Hmm, scratch that. On further thought it seems perfectly well-behaved to say that $\sigma_1, \sigma_2, \sigma_3,\ldots$ converges iff for every $x$ there is an $N$ such that $\sigma_N(x)=\sigma_{N+1}(x)=\sigma_{N+2}(x)=\cdots$.

With this definition limits distribute over composition, but I don't think this is a standard notion, so you may have to include definitions and lemmas in your argument.

It's more of a problem that you seem to assume that limits commute with taking the order of a permutation.
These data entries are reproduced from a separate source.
import Mathlib.Topology.Sheaves.Flasque
import Mathlib.Topology.Sheaves.Abelian
import Mathlib.Topology.NoetherianSpace
import Mathlib.Topology.KrullDimension
import Mathlib.Topology.Sets.Closeds
import Mathlib.Order.KrullDimension
import Mathlib.CategoryTheory.Abelian.GrothendieckCategory.Subobject
import Mathlib.CategoryTheory.Subobject.MonoOver
import Mathlib.CategoryTheory.Limits.Shapes.Biproducts
import Mathlib.CategoryTheory.Sites.SheafCohomology.Basic
import Mathlib.CategoryTheory.Abelian.GrothendieckCategory.HasExt
import Mathlib.Algebra.Homology.DerivedCategory.Ext.ExactSequences
import Mathlib.RingTheory.Int.Basic
import Literature.AlgebraicGeometry.Motives.GrothendieckVanishing
import Literature.AlgebraicGeometry.Motives.FlasqueCohomology
import Literature.AlgebraicGeometry.Motives.ConstantFlasque
import Literature.AlgebraicGeometry.Motives.DirectedColimits
import Literature.AlgebraicGeometry.Motives.SupportedSheaves
import Literature.AlgebraicGeometry.Motives.CohomologyColimits
import HarnessLib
Consider the sequence $(\sigma_n)_n$ where $\sigma_n$ is a cyclic permutation of the elements $n$ through $2n-1$. Then $\sigma_n$ has order $n$, but the limit of the sequence is the identity permutation, which has order $1$! So the limit of a sequence of permutations of high order doesn't necessarily have high order itself.


It's better to look at $\tau\sigma$ as a finished whole and consider what it does to individual elements: Every even number $n$ is mapped to $n+2$, and every odd number $n$ is mapped to $n-2$, except that $1$ maps to $0$.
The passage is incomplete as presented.